By Rabbi Jill Hammer

Parashat Vayigash, the Torah portion of this week, tells the story of the final reconciliation of Joseph with his brothers. The eleven brothers, including Benjamin, the youngest, are in the throne room of the Egyptian vizier, and the vizier demands of them that Benjamin remain in Egypt as a slave. The brothers are horrified. Judah steps forward, offering himself in place of Benjamin, for he fears the grief that his father will feel if Benjamin does not return. It is this selfless act that inspires Joseph and finally frees him to reveal himself to his brothers. The Egyptian vizier is transformed into the long-lost Joseph, and the family reunites.

This is the same Judah who sold Joseph into Egypt. What has changed? Judah’s moving speech – “let me not see the grief that will find my father!”- shows his newfound empathy.

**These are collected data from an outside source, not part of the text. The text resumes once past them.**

import Summits.AtomisticToContinuum.Crystallization.Theorems.OverbindingBudgetAffineCompressedCutSeedTwo

/-!
# Overbinding budget — compressed cut: R3 «Stack» I — NEIGHBOUR LABELS, COPY AGREEMENT of adjacent sites, TYPE FROM COPY

Record: route `OverbindingBudget`, crux `RobustDefectLimitWindows` (stmt-AtomisticToContinuum-31280); open leaf NS♭₂ ⟸ 79K ⟸ LR(r₁)
(critic row 1428 (b): R1 «ExactStep» → R2 «Seed» → R3 «Stack» → R4 «LR(r₁)»).  This file is the first half of R3: the LOCAL and EXACT form of the
"class recursion" of row 1428 — adjacent established sites of one layer carry the SAME aligned copy, and the copy determines the type.

WHAT THIS FILE PROVES (potential-free, sorry-free; every constant symbolic except the record reach `3/2 + 1/450` and tolerance `10⁻⁴`).
* §0 bookkeeping: `tsub_tadd_eq`, `lnorm_tadd_le`, `lnorm_hex`, `inLayer_tadd`, the general child position bound `child_position_gen`
  (`D + 10⁻⁴·nn_j + τ·‖v‖`, any pattern point `v`).
* §1 ★ `label_mem` — NEIGHBOUR LABEL LEMMA: if the established `j` (label `λ`) registers a site `m` through a first-shell point charted to `mv c`, and `m`
  lies within the exhaustiveness reach of the established `j′` (label `λ′`, copy `C′`), then — provided the two position bounds resolve against the base
  frame's lower bound `β` at the granularity `g` of the candidate set (`18·S² < g·β²`) — the label difference `λ + c − λ′` is a MEMBER OF `C′` and is the
  chart image of the point of `j′` registering `m`.  Mechanism: exhaustiveness at `j′`, the two `child_position` bounds, `β‖z‖ ≤ ‖B z‖`, integrality.
* §2 ★★ `copy_eq_of_adjacent` — two established sites of one layer (labels differing by a basal vector `e ∈ hexL`) with copies among the four aligned
  copies `F⁺, F⁻, H, H′` carry the SAME copy: the upper and the lower cap child of `j` adjacent to `j′` pin, by `label_mem`, an upper and a lower cap
  vector of `C′`, and the pair (upper cap type, lower cap type) determines the copy (`pin_table`, `gran_table`, decided; granularity `g = 6`).
* §3 ★ `type_hcp_of_copy` / `type_fcc_of_copy` — a pattern carried onto `H` or `H′` is the hcp pattern, onto `F⁺` or `F⁻` the fcc pattern
  (central symmetry is transported by charts: `carries_symm_of_listed`, `listed_symm_of_carries`; `symm_fcc`, `not_symm_hcp` decided).

Deps: `…CompressedCutSeedTwo`.  No `instance`, no `notation`, no `set_option`, no new axioms, 0 sorry.
-/

namespace Summit.AtomisticToContinuum.Crystallization.Theorems.OverbindingBudgetAffineCompressedCutStack
import Summits.BirchSwinnertonDyer.BirchSwinnertonDyer.Theorems.TameQuarticManinParityTwistPairAtThree
import HarnessLib

/-!
# Route `TameQuarticManinParity`, crux `TprimeRedManinUnitOfThreeDvdDegree` (stmt-BirchSwinnertonDyer-24627, LINE 9
# hard half; parent `TprimeReducibleManinUnit` 23737): the `χ₋₃` twist pair on the REDUCIBLE (t′) rows, and the
# `III` side of both hard halves (`--supports`)

Sequel to `TameQuarticManinParityTwistPairAtThree.lean` (seat bsd-line-ttd-p1 g4). THEOREMS ONLY; nothing is closed;
BSD is not proved by this; Manin's conjecture at `3` is not proved by this.

* The aligned twist transport of §3 there (`TwistPairAtThree.not_three_dvd_c_of_twist_negThree_of_III`, from cell
  bsd-f2-manin's `maninLocalTwoThree_not_dvd_maninConstant_of_untwist_pStar_aligned`) uses NO irreducibility and NO
  degree hypothesis, so it serves LINE 9's reducible rows verbatim: `tprimeRed_IIIstar_of_III_partner{,_of_cns}` — on
  the binders of `TprimeRedManinUnitOfThreeDvdDegree` (24627) restricted to `ord₃ Δ_min(W) = 9` (Kodaira `III*`),
  `3 ∤ c(D)` follows from ONE datum with `3 ∤ c` (resp., granted ČNS, with `3 ∤ deg` at the conductor level) on ONE
  globally minimal type-`III` curve `A` with `A ⊗ χ₋₃ ∼ W` (a rational `3`-isogeny inside the class is allowed: the
  transport is along the twist, not along the isogeny). The item's own warning «the optimal curve may sit at either end
  of the 3-isogeny» concerns WHICH member is optimal, not this transfer.
* The `III` side of both hard halves, at the twist MODEL (no transport along the class is claimed):
  `padicValInt_c_le_one_of_III_row` — for `W` in (t′) with `ord₃ Δ_min(W) = 3` and a conductor-level lattice-optimal
  datum `D`, ONE datum with `3 ∤ c` on a globally minimal model of `W ⊗ χ₋₃` at a level dividing `N(W)` gives
  `ord₃ c(D) ≤ 1` ("at most once", Edixhoven 1991 Thm. 3's exceptional clause, here at `p = 3` on (t′)).

References: [Stevens1989] Lemmas (5.2), (5.4); [Pal2012] Prop. 2.5, Lemma 3.1; [EdixhovenManin1991] Thm. 3, §4;
[CesnaviciusNeururerSaha2023] Thm. 1.2.
-/

set_option autoImplicit false
-- single-conjunct summit: `Summit.BirchSwinnertonDyer.BirchSwinnertonDyer.…` repeats the name by design
set_option linter.dupNamespace false

noncomputable section

open scoped Classical

open WeierstrassCurve Literature.NumberTheory.EllipticCurves Literature.NumberTheory.EllipticCurves.ModularForms
  Literature.NumberTheory.EllipticCurves.Rank1Residual Summit.BirchSwinnertonDyer.Rank1Residual.Additive
  Summit.BirchSwinnertonDyer.BirchSwinnertonDyer.Theorems

namespace Summit.BirchSwinnertonDyer.BirchSwinnertonDyer.Theorems.TameQuarticManinParity.TwistPairAtThree

/-! ### §1 LINE 9's hard half on the `III*` stratum, from the `III` partner (reducible rows) -/

/-- **LINE 9's hard half on the `III*` stratum, from the `III` partner.** On the binders of
`Theses.TameQuarticManinParity.TprimeRedManinUnitOfThreeDvdDegree` (stmt-BirchSwinnertonDyer-24627; `E[3]` REDUCIBLE)
restricted to `ord₃ Δ_min(W) = 9` (Kodaira `III*`): `3 ∤ c(D)` as soon as SOME globally minimal `A` with
`ord₃ Δ_min(A) = 3` and `A ⊗ χ₋₃ ∼ W` carries SOME datum `D'` at a level dividing `N(W)` with `3 ∤ c(D')`. The binders
`¬ HasCM`, (t′), reducibility, degree-minimality, `3 ∣ deg`, `ord₃ Δ_min(W) = 9` are NOT used (displayed for the item's
shape). [cite: Stevens1989, Lemmas (5.2), (5.4)] [cite: EdixhovenManin1991, §4] -/
theorem tprimeRed_IIIstar_of_III_partner
    (W : WeierstrassCurve ℚ) [W.IsElliptic] [W.IsGloballyMinimal] [NeZero (W.conductorNorm ℤ)]
    (_hcm : ¬ W.HasCM) (hadd : Addv W 3) (_ht : SubTprime W 3) (_hred : ¬ W.HasIrreducibleModPGaloisRep 3)
    (_h9 : padicValInt 3 W.minimalDiscriminantInt = 9)
    (D : ModularParametrizationData W (W.conductorNorm ℤ))
    (hlat : ∀ z ∈ D.L.lattice, ∃ w ∈ periodLattice D.f, z = D.c * w)
    (_hmin : ∀ (W' : WeierstrassCurve ℚ) [W'.IsElliptic] (D₁ : ModularParametrizationData W' (W.conductorNorm ℤ)),
      D₁.f = D.f → D.modularDegree ≤ D₁.modularDegree)
    (_hdeg : 3 ∣ D.modularDegree)
    (A : WeierstrassCurve ℚ) [A.IsElliptic] [A.IsGloballyMinimal]
    (h3 : padicValInt 3 A.minimalDiscriminantInt = 3) (hAW : IsIsogenous (A.quadraticTwist (-3 : ℚ)) W)
    {N' : ℕ} [NeZero N'] (D' : ModularParametrizationData A N') (hN : N' ∣ W.conductorNorm ℤ)
    (hc' : ¬ (3 : ℤ) ∣ D'.maninConstant) : ¬ (3 : ℤ) ∣ D.maninConstant :=
  not_three_dvd_c_of_twist_negThree_of_III W hadd D hlat (nine_dvd_conductorNorm_of_addv W hadd) A h3 hAW D' hN hc'

/-- **The same GRANTED ČNS (cite-only hypothesis `hCNS`)**: the `III*` row of 24627 for `W` follows from a type-`III`
(t′) partner `A` (`A ⊗ χ₋₃ ∼ W`, `N(A) ∣ N(W)`) whose CONDUCTOR-LEVEL datum `D'` has `3 ∤ deg(D')` (ČNS on `A`, where
`27 ∤ N(A)`; ČNS needs no irreducibility). [cite: CesnaviciusNeururerSaha2023, Thm. 1.2]
[cite: Stevens1989, Lemmas (5.2), (5.4)] -/
theorem tprimeRed_IIIstar_of_III_partner_of_cns
    (hCNS : cesnaviciusNeururerSaha_padicVal_maninConstant_le_modularDegree)
    (W : WeierstrassCurve ℚ) [W.IsElliptic] [W.IsGloballyMinimal] [NeZero (W.conductorNorm ℤ)]
    (_hcm : ¬ W.HasCM) (hadd : Addv W 3) (_ht : SubTprime W 3) (_hred : ¬ W.HasIrreducibleModPGaloisRep 3)
    (_h9 : padicValInt 3 W.minimalDiscriminantInt = 9)
    (D : ModularParametrizationData W (W.conductorNorm ℤ))
    (hlat : ∀ z ∈ D.L.lattice, ∃ w ∈ periodLattice D.f, z = D.c * w)
    (_hmin : ∀ (W' : WeierstrassCurve ℚ) [W'.IsElliptic] (D₁ : ModularParametrizationData W' (W.conductorNorm ℤ)),
      D₁.f = D.f → D.modularDegree ≤ D₁.modularDegree)
    (_hdeg : 3 ∣ D.modularDegree)
    (A : WeierstrassCurve ℚ) [A.IsElliptic] [A.IsGloballyMinimal] [NeZero (A.conductorNorm ℤ)]
    (htA : SubTprime A 3) (h3 : padicValInt 3 A.minimalDiscriminantInt = 3)
    (hAW : IsIsogenous (A.quadraticTwist (-3 : ℚ)) W)
    (D' : ModularParametrizationData A (A.conductorNorm ℤ)) (hN : A.conductorNorm ℤ ∣ W.conductorNorm ℤ)
    (hdeg' : ¬ 3 ∣ D'.modularDegree) : ¬ (3 : ℤ) ∣ D.maninConstant := by
  refine not_three_dvd_c_of_twist_of_III_of_not_dvd_degree hCNS W hadd D hlat (nine_dvd_conductorNorm_of_addv W hadd)
    A htA h3 ?_ D' hN hdeg'
  have h : ((-1 : ℚ) ^ (3 / 2) * 3) = -3 := by norm_num
  rwa [h]

/-! ### §2 The `III` side of both hard halves: "at most once" from one good datum on the twist model -/

/-- **`ord₃ c(D) ≤ 1` on the `III` rows from one good datum on the twist.** For `W` globally minimal in (t′) with
`ord₃ Δ_min(W) = 3` (Kodaira `III`), `D` a lattice-optimal datum at the conductor level, `V` ANY globally minimal
model of `W ⊗ χ₋₃` (`C • (W ⊗ ℚ(√−3)) = V`), and `D'` a datum of `V` at a level `N' ∣ N(W)` with `3 ∤ c(D')`:
`ord₃ c(D) ≤ 1`. Irreducibility of `E[3]` plays no role; it serves LINE 8 (24498) and LINE 9 (24627) alike on their
`III` rows. (The cell's `TeichmullerTwistDescentStarInvolution.padicValInt_c_le_one_of_twist_datum` at `p = 3` with
`ord₃ u = 0`.) [cite: EdixhovenManin1991, Thm. 3 and §4] [cite: Stevens1989, Lemma (5.4)] -/
theorem padicValInt_c_le_one_of_III_row
    (W : WeierstrassCurve ℚ) [W.IsElliptic] [W.IsGloballyMinimal] [NeZero (W.conductorNorm ℤ)]
    (hadd : Addv W 3) (h3 : padicValInt 3 W.minimalDiscriminantInt = 3)
    (D : ModularParametrizationData W (W.conductorNorm ℤ))
    (hlat : ∀ z ∈ D.L.lattice, ∃ w ∈ periodLattice D.f, z = D.c * w)
    (V : WeierstrassCurve ℚ) [V.IsElliptic] [V.IsGloballyMinimal] (C : VariableChange ℚ)
    (hC : C • W.quadraticTwist (-3 : ℚ) = V)
    {N' : ℕ} [NeZero N'] (D' : ModularParametrizationData V N') (hN : N' ∣ W.conductorNorm ℤ)
    (hc' : ¬ (3 : ℤ) ∣ D'.maninConstant) : padicValInt 3 D.maninConstant ≤ 1 := by
  have h : ((-1 : ℚ) ^ (3 / 2) * 3) = -3 := by norm_num
  exact padicValInt_c_le_one_of_III_of_twist_datum W V C hadd h3 (by rw [h]; exact hC) D hlat
    (nine_dvd_conductorNorm_of_addv W hadd) hN D' hc'

/-- **The `III*` rows at the twist MODEL (no class transport)**: for `W` in (t′) with `ord₃ Δ_min(W) = 9`, `D`
lattice-optimal at the conductor level, `V` any globally minimal model of `W ⊗ χ₋₃` and `D'` a datum of `V` at a level
`N' ∣ N(W)`: `3 ∤ c(D') ⇒ 3 ∤ c(D)` (`TwistPairAtThree.not_three_dvd_c_of_IIIstar_of_twist_datum` with the twist
spelled `−3`). [cite: EdixhovenManin1991, §4] [cite: Stevens1989, Lemma (5.4)] -/
theorem not_three_dvd_c_of_IIIstar_row
    (W : WeierstrassCurve ℚ) [W.IsElliptic] [W.IsGloballyMinimal] [NeZero (W.conductorNorm ℤ)]
    (hadd : Addv W 3) (ht : SubTprime W 3) (h9 : padicValInt 3 W.minimalDiscriminantInt = 9)
    (D : ModularParametrizationData W (W.conductorNorm ℤ))
    (hlat : ∀ z ∈ D.L.lattice, ∃ w ∈ periodLattice D.f, z = D.c * w)
    (V : WeierstrassCurve ℚ) [V.IsElliptic] [V.IsGloballyMinimal] (C : VariableChange ℚ)
    (hC : C • W.quadraticTwist (-3 : ℚ) = V)
    {N' : ℕ} [NeZero N'] (D' : ModularParametrizationData V N') (hN : N' ∣ W.conductorNorm ℤ)
    (hc' : ¬ (3 : ℤ) ∣ D'.maninConstant) : ¬ (3 : ℤ) ∣ D.maninConstant := by
  have h : ((-1 : ℚ) ^ (3 / 2) * 3) = -3 := by norm_num
  exact not_three_dvd_c_of_IIIstar_of_twist_datum W V C hadd ht h9 (by rw [h]; exact hC) D hlat
    (nine_dvd_conductorNorm_of_addv W hadd) hN D' hc'

end Summit.BirchSwinnertonDyer.BirchSwinnertonDyer.Theorems.TameQuarticManinParity.TwistPairAtThree

end
import Summits.Ventures.QEC.CircuitDistance.PortK2DataBB144Z
import Summits.Ventures.QEC.CircuitDistance.K2Chunks
import HarnessLib

/-!
# K2(`[[144,12,12]]`) chunk module — COMPUTATIONAL (native_decide; `Lean.ofReduceBool`)

Cell `qec`, CDX, R146/R152 STEP 1 («computational» header; `ofReduceBool` confined to these chunk modules). Checker of record
`K2.K2Data` (qec-cdx-type-1, PortK2Check); data module of record `PortK2DataBB144X/Z` (p669158/9, crit-1 data audit PASS
2026-08-28T21:20Z); chunk glue `K2Chunks` (idea-1 g2). Cube 0, child 6: leaf group 2 of 11.
Leaf theorems: the K2 DFS accepts below one descendant state of pivot cube 0 (sector Z); sizes are exact DFS visit counts
(eng-1 g2 `k2count.c`), capped so that the gate's native-axiom audit re-verifies every leaf in place. Assemblies re-derive the
child lists in the kernel (`decide`) and end in the literal cube fact `d144Z.cube (Ts144Z.getD 0 []) (0) (lives144Z.getD 0 0) = true`
(the `hcubes` hypothesis of `K2Inst.k2_complete`). Emitted by qec-cdx-eng-1 g2 (`gen2.py`, idea-1's `gen_k2chunks_from_lean.py` lineage).
-/

namespace Summit.Ventures.QEC.CircuitDistance.K2

set_option maxRecDepth 100000 in
set_option maxHeartbeats 0 in
set_option exponentiation.threshold 1024 in
/-- K2(144) chunk fact `cube144Z0_ch6_1` (1174337 DFS visits; see the module docstring). -/
theorem cube144Z0_ch6_1 : app5 (d144Z.dfs (Ts144Z.getD 0 []) 6) (1189815274229249081472, 3528, 1427247692705959881058285969449495136391135233, 3, 2348542582773833227889480596789337027375682548908319870707290969926555370820403576958797124921317349874728924) = true := by native_decide
end Summit.Ventures.QEC.CircuitDistance.K2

And, there are also hidden clues in Judah’s language. These hidden clues show the depths of Judah’s internal change.

The first clue is the phrase hanaar einenu, “the boy is not.” “How can I go up to my father if the boy is not [with me]?” Long ago, the brothers wanted to kill Joseph, and threw him into a pit. It was the eldest, Reuben, who suggested this, hoping that later he would be able to rescue Joseph. Yet on returning to the pit, Reuben saw that hayeled einenu: “the boy was not [there].” Reuben tore his clothes, realizing the boy was gone.

The word einenu also appears later in the story. The brothers go down to Egypt for the first time, to get food in a time of famine. The Egyptian vizier, who is really Joseph, asks them for their family story. Then the vizier accuses them of being spies and demands that they return with their brother Benjamin to prove their story. He keeps Simeon in prison as a hostage. When the brothers inform Jacob of these events, he rages at them: It is me you bereave! Joseph is no more (einenu) and Simeon is no more (einenu), and now Benjamin you will take from me? It is me who bears all these things!

Judah’s use of the word einenu (he actually uses it twice in a few sentences) shows that he now has internalized his father’s pain and Reuben’s pain. He has even forgiven his father for not loving him as much as he loves Rachel’s children. Judah realizes how many people he has hurt with his callous and selfish wish to make Joseph disappear. He cannot bear to be the cause of more loss.

The second linguistic clue is the word “arev“- pledged. Judah pleads: “Your servant has pledged himself for the boy to my father, saying: ‘I will have sinned before my father forever if I do not bring him back to you.'” This word recalls another past event: the story of Tamar. Tamar is Judah’s daughter-in-law. The first of Judah’s sons dies just after marrying her. Judah gives his second son to Tamar, in fulfillment of the commandment of yibum (levirate marriage), and the second son dies as well. Judah refuses his third son to Tamar, leaving her a chained widow (she cannot marry anyone else). Tamar takes matters into her own hands. Pretending to be a prostitute, she offers sex to Judah, and when he comes to her, she takes from him a pledge (eiravon) as a sign he will pay her. Later, when Judah finds out Tamar is pregnant, he wants to execute her for adultery (since she is still bound to his son). She shows him the three objects he has given as a pledge. Judah acknowledges that Tamar is in the right, since he has behaved unjustly with her.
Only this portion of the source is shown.